Having been fortunate to spend the past few years visiting a range of schools, across the country, in very different circumstances, I have seen a similar ethos supporting schools to achieve even in the most challenging of circumstances. Trust and collaborative practice creates security. Security enables sometimes difficult decisions to be taken, in the knowledge that any fall out can be accommodated, without compromising the organisation as a whole.
An organisation that relies on creative partnerships and goodwill in order to develop requires a high level of trust. Trust costs nothing, but buys a great deal.
TRUST TEACHERS
Believing reliability, conferred to another (trust with), safekeeping
Hope (polite) and reliance (trust in luck)
Predictability (trust them to…)
Derives from Old Norse, traust, traustr meaning strong.

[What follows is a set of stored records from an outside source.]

import Summits.Ventures.PercRepro.C025ProfilePLDCertificate

/-!
# THE PRESERVER `q₅″ = T₃₅ + 3·T₄₅` AT RANK ≤ 10: A LIFTED CERTIFICATE TABLE — PART M (night-3 g35)

`proofs/NIGHT3-G35-BASEMAP.md` §2 (the fast engine of g34, `proofs/NIGHT3-G34-FASTLIFT.md` §1) (the preservers of g31 §5, §7 and g32 §6).  For a (PLD)-matroid `M` of rank ≤ 10, the family of shifted pairs
`(ρI + a, ρ(E∖I) + b)` with multiplicities `w`, `(a, b, w)` ∈ [(3, 5, 1), (5, 3, 1), (4, 5, 3), (5, 4, 3)], satisfies every canonical (PLD) instance
`lo ≤ hi ≤ 15`, `δ ≤ 15`, `Θ = 0` or `lo + hi + δ` — the symmetric-coordinate Farkas certificates (HiGHS vertex + exact rational reconstruction,
lab/certtab_q.py) verified pointwise on `[0,10]²` by `decide` (`q53_table_10_part0`) and fed to the certificate lemma
`PLDCert.sum_le_of_cert` (`pld_conv_q53_of_eRank_le_10`).  This is the preserver the lift in `m` needs (`lift_instance_plane` /
`lift_instance_solid`).  No `def`, no `instance`, no notation.  Axioms: standard.
-/

open scoped Matroid

namespace PercRepro

open Finset ThmH

namespace PLDPlaneTable

variable {α : Type} [DecidableEq α]

set_option maxRecDepth 16384 in
set_option maxHeartbeats 256000000 in
/-- THE TABLE (part 24: δ ∈ [12, 12)): a pointwise symmetrised certificate for every canonical target, as a finite computation. -/
theorem q53_table_10_part24 :
    ∀ T : ℕ → ℕ → ℕ → ℕ × List (ℕ × ℕ × ℕ × ℕ × ℕ), T = (fun _ _ _ : ℕ => ((1 : ℕ), ([] : List (ℕ × ℕ × ℕ × ℕ × ℕ)))) →
          ∀ lo ∈ range 16, ∀ hi ∈ range 16, ∀ δ ∈ Ico 12 12, lo ≤ hi →
          0 < (T lo hi δ).1 ∧
          (∀ k ∈ (T lo hi δ).2, k.2.2.2.1 ≤ k.1 + k.2.1 + k.2.2.1 ∧ (k.1 = 0 ∨ k.1 + k.2.1 + k.2.2.1 ≤ k.2.2.2.1)) ∧
          ∀ x ∈ range 11, ∀ f ∈ range 11,
            (T lo hi δ).1 * (1 * (if lo ≤ x + 3 ∧ x + 3 ≤ hi ∧ (if lo = 0 then 0 else lo + hi + δ) ≤ (f + 5) + (x + 3) then (f + 5).choose δ else 0) + 1 * (if lo ≤ x + 5 ∧ x + 5 ≤ hi ∧ (if lo = 0 then 0 else lo + hi + δ) ≤ (f + 3) + (x + 5) then (f + 3).choose δ else 0) + 3 * (if lo ≤ x + 4 ∧ x + 4 ≤ hi ∧ (if lo = 0 then 0 else lo + hi + δ) ≤ (f + 5) + (x + 4) then (f + 5).choose δ else 0) + 3 * (if lo ≤ x + 5 ∧ x + 5 ≤ hi ∧ (if lo = 0 then 0 else lo + hi + δ) ≤ (f + 4) + (x + 5) then (f + 4).choose δ else 0)) + (T lo hi δ).1 * (1 * (if lo ≤ f + 3 ∧ f + 3 ≤ hi ∧ (if lo = 0 then 0 else lo + hi + δ) ≤ (x + 5) + (f + 3) then (x + 5).choose δ else 0) + 1 * (if lo ≤ f + 5 ∧ f + 5 ≤ hi ∧ (if lo = 0 then 0 else lo + hi + δ) ≤ (x + 3) + (f + 5) then (x + 3).choose δ else 0) + 3 * (if lo ≤ f + 4 ∧ f + 4 ≤ hi ∧ (if lo = 0 then 0 else lo + hi + δ) ≤ (x + 5) + (f + 4) then (x + 5).choose δ else 0) + 3 * (if lo ≤ f + 5 ∧ f + 5 ≤ hi ∧ (if lo = 0 then 0 else lo + hi + δ) ≤ (x + 4) + (f + 5) then (x + 4).choose δ else 0)) +
              (((T lo hi δ).2).map (fun k : (ℕ × ℕ × ℕ × ℕ × ℕ) => k.2.2.2.2 *
          ((if k.1 + k.2.2.1 ≤ f ∧ f ≤ k.2.1 + k.2.2.1 then f.choose k.2.2.1 else 0) +
            (if k.1 + k.2.2.1 ≤ x ∧ x ≤ k.2.1 + k.2.2.1 then x.choose k.2.2.1 else 0)))).sum ≤
            (T lo hi δ).1 * (1 * (if lo + δ ≤ f + 5 ∧ f + 5 ≤ hi + δ then (f + 5).choose δ else 0) + 1 * (if lo + δ ≤ f + 3 ∧ f + 3 ≤ hi + δ then (f + 3).choose δ else 0) + 3 * (if lo + δ ≤ f + 5 ∧ f + 5 ≤ hi + δ then (f + 5).choose δ else 0) + 3 * (if lo + δ ≤ f + 4 ∧ f + 4 ≤ hi + δ then (f + 4).choose δ else 0)) + (T lo hi δ).1 * (1 * (if lo + δ ≤ x + 5 ∧ x + 5 ≤ hi + δ then (x + 5).choose δ else 0) + 1 * (if lo + δ ≤ x + 3 ∧ x + 3 ≤ hi + δ then (x + 3).choose δ else 0) + 3 * (if lo + δ ≤ x + 5 ∧ x + 5 ≤ hi + δ then (x + 5).choose δ else 0) + 3 * (if lo + δ ≤ x + 4 ∧ x + 4 ≤ hi + δ then (x + 4).choose δ else 0)) +
              (((T lo hi δ).2).map (fun k : (ℕ × ℕ × ℕ × ℕ × ℕ) => k.2.2.2.2 *
          ((if k.1 ≤ x ∧ x ≤ k.2.1 ∧ k.2.2.2.1 ≤ f + x then f.choose k.2.2.1 else 0) +
            (if k.1 ≤ f ∧ f ≤ k.2.1 ∧ k.2.2.2.1 ≤ x + f then x.choose k.2.2.1 else 0)))).sum := by
  intro T hT
  subst hT
  decide

set_option maxRecDepth 16384 in
set_option maxHeartbeats 256000000 in
/-- THE TABLE (part 25: δ ∈ [12, 13)): a pointwise symmetrised certificate for every canonical target, as a finite computation. -/
theorem q53_table_10_part25 :
    ∀ T : ℕ → ℕ → ℕ → ℕ × List (ℕ × ℕ × ℕ × ℕ × ℕ), T = (fun _ _ _ : ℕ => ((1 : ℕ), ([] : List (ℕ × ℕ × ℕ × ℕ × ℕ)))) →
          ∀ lo ∈ range 16, ∀ hi ∈ range 16, ∀ δ ∈ Ico 12 13, lo ≤ hi →
          0 < (T lo hi δ).1 ∧
          (∀ k ∈ (T lo hi δ).2, k.2.2.2.1 ≤ k.1 + k.2.1 + k.2.2.1 ∧ (k.1 = 0 ∨ k.1 + k.2.1 + k.2.2.1 ≤ k.2.2.2.1)) ∧
          ∀ x ∈ range 11, ∀ f ∈ range 11,
            (T lo hi δ).1 * (1 * (if lo ≤ x + 3 ∧ x + 3 ≤ hi ∧ (if lo = 0 then 0 else lo + hi + δ) ≤ (f + 5) + (x + 3) then (f + 5).choose δ else 0) + 1 * (if lo ≤ x + 5 ∧ x + 5 ≤ hi ∧ (if lo = 0 then 0 else lo + hi + δ) ≤ (f + 3) + (x + 5) then (f + 3).choose δ else 0) + 3 * (if lo ≤ x + 4 ∧ x + 4 ≤ hi ∧ (if lo = 0 then 0 else lo + hi + δ) ≤ (f + 5) + (x + 4) then (f + 5).choose δ else 0) + 3 * (if lo ≤ x + 5 ∧ x + 5 ≤ hi ∧ (if lo = 0 then 0 else lo + hi + δ) ≤ (f + 4) + (x + 5) then (f + 4).choose δ else 0)) + (T lo hi δ).1 * (1 * (if lo ≤ f + 3 ∧ f + 3 ≤ hi ∧ (if lo = 0 then 0 else lo + hi + δ) ≤ (x + 5) + (f + 3) then (x + 5).choose δ else 0) + 1 * (if lo ≤ f + 5 ∧ f + 5 ≤ hi ∧ (if lo = 0 then 0 else lo + hi + δ) ≤ (x + 3) + (f + 5) then (x + 3).choose δ else 0) + 3 * (if lo ≤ f + 4 ∧ f + 4 ≤ hi ∧ (if lo = 0 then 0 else lo + hi + δ) ≤ (x + 5) + (f + 4) then (x + 5).choose δ else 0) + 3 * (if lo ≤ f + 5 ∧ f + 5 ≤ hi ∧ (if lo = 0 then 0 else lo + hi + δ) ≤ (x + 4) + (f + 5) then (x + 4).choose δ else 0)) +
              (((T lo hi δ).2).map (fun k : (ℕ × ℕ × ℕ × ℕ × ℕ) => k.2.2.2.2 *
          ((if k.1 + k.2.2.1 ≤ f ∧ f ≤ k.2.1 + k.2.2.1 then f.choose k.2.2.1 else 0) +
            (if k.1 + k.2.2.1 ≤ x ∧ x ≤ k.2.1 + k.2.2.1 then x.choose k.2.2.1 else 0)))).sum ≤
            (T lo hi δ).1 * (1 * (if lo + δ ≤ f + 5 ∧ f + 5 ≤ hi + δ then (f + 5).choose δ else 0) + 1 * (if lo + δ ≤ f + 3 ∧ f + 3 ≤ hi + δ then (f + 3).choose δ else 0) + 3 * (if lo + δ ≤ f + 5 ∧ f + 5 ≤ hi + δ then (f + 5).choose δ else 0) + 3 * (if lo + δ ≤ f + 4 ∧ f + 4 ≤ hi + δ then (f + 4).choose δ else 0)) + (T lo hi δ).1 * (1 * (if lo + δ ≤ x + 5 ∧ x + 5 ≤ hi + δ then (x + 5).choose δ else 0) + 1 * (if lo + δ ≤ x + 3 ∧ x + 3 ≤ hi + δ then (x + 3).choose δ else 0) + 3 * (if lo + δ ≤ x + 5 ∧ x + 5 ≤ hi + δ then (x + 5).choose δ else 0) + 3 * (if lo + δ ≤ x + 4 ∧ x + 4 ≤ hi + δ then (x + 4).choose δ else 0)) +
              (((T lo hi δ).2).map (fun k : (ℕ × ℕ × ℕ × ℕ × ℕ) => k.2.2.2.2 *
          ((if k.1 ≤ x ∧ x ≤ k.2.1 ∧ k.2.2.2.1 ≤ f + x then f.choose k.2.2.1 else 0) +
            (if k.1 ≤ f ∧ f ≤ k.2.1 ∧ k.2.2.2.1 ≤ x + f then x.choose k.2.2.1 else 0)))).sum := by
  intro T hT
  subst hT
  decide

end PLDPlaneTable

end PercRepro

Isaac Newton; I do not know what I may appear to the world, but to myself I seem to have been only like a boy playing on the seashore, and diverting myself in now and then finding a smoother pebble or a prettier shell than ordinary, whilst the great ocean of truth lay all undiscovered before me.
I trust that life is being kind to you and that you may have a few very pleasant and interesting diversions to look forward to at the end of the working week. The chances are that for many people the word hope will now replace the word trust in such a sentence, as the word trust in such use seems to have fallen out of favour. In many ways the word verity meaning truth, derived from French, has also fallen out of fashion. Where words fall out of use, perhaps it is possible for them also to lose some of their original meaning, as one person uses it, but another interprets it in a different form.
Yet trust, as an idea, and in reality, underpins all relationships, between close friends, work colleagues and very often passing relationships. You trust that you will receive the correct change from a shop.
Trust is the bedrock of reliability, security and stability.
Anton Chekhov; You must trust and believe in people or life becomes impossible.
There is a trusting relationship between parents and children. In the first instance, the process is largely the child trusting the adults, but, gradually over time, the child has to be more entrusted with tasks whereby they prove their trustworthiness, building up a reserve which enables them to undertake task requiring greater trust. This might involve greater liberty, in distance or time away from home.
Of course there are many situations where children can’t, or don’t trust adults, based on the adult behaviour. Acts of cruelty, feeling let down in some way or insecurity is the easiest way to destroy trust.
It can be a bit chicken and egg at times, especially with younger children, who, often inadvertently, step over the supposed lines of trust and do things that need to be addressed. By discussion, rather than telling off, with the child being enabled to understand the adult concern, as well as the opportunity to tell their own story, can strengthen relationships. Trust is the essence of mutuality, the two sides of the relationship.
Ernest Hemingway; The best way to find out if you can trust somebody is to trust them
Trust is a constituent part of more distant relationships too. The Government and society puts its trust in the people who daily have the role of securing high quality education for children, or those who look after the sick. Without getting too political, it can often seem, with politician rhetoric, that public servants are not trusted. The problem with this message is that it can undermine the public trust in the system, and with it the individuals involved, leading to small, but sometimes significant levels of mistrust, with unintended consequences, such as parents giving their children negative messages about individual teacher or education as a whole.
Trust is embedded in teacher contracts and across the 2012 teaching standards, starting with professionalism (standard 8) and part 2, but is also implied across the others, with standard 2 based on progress and outcomes for all learners.
Outcomes are never quite good enough. There is always a call for doing better with less. We are entering a new phase in public life, where, embedded in current thinking is the belief that making expectations higher, and tests harder, will raise standards across the board. While this might have a marginal impact, there will still be a substantial group who will not reach the prescribed standard. If the system gets 80% of year 6 children to “above national standard”, the human system will have done well. To achieve the Government target of 85% will be exceptional achievement, but still leaves the lowest 15% “below standard”. Embedding such language, to my mind, undermines the need of education to maintain learner momentum at a very critical time, namely transfer to Secondary education. It will serve to diminish trust in the system.
I’d like to see the ideal of trust embedded in the next phase of education development, with clear indications that the system, as a whole as well as the individuals who do the day to day activities, is seen as capable of carrying out the duties prescribed to a quality that is high.
Dissemination of information has never been easier with electronic mail. Sharing high quality case studies (courtesy of HMI?) across the whole system would take no time and a national debate, based on the same information could be undertaken, through social media, blogging, teachmeets, collegiate staffrooms, local area discussions, all informed by the same material.
I trust the Government will do its best to secure the best interests of each and every child for whom it is responsible, by enabling teachers to do the best job that they can on a day to day basis.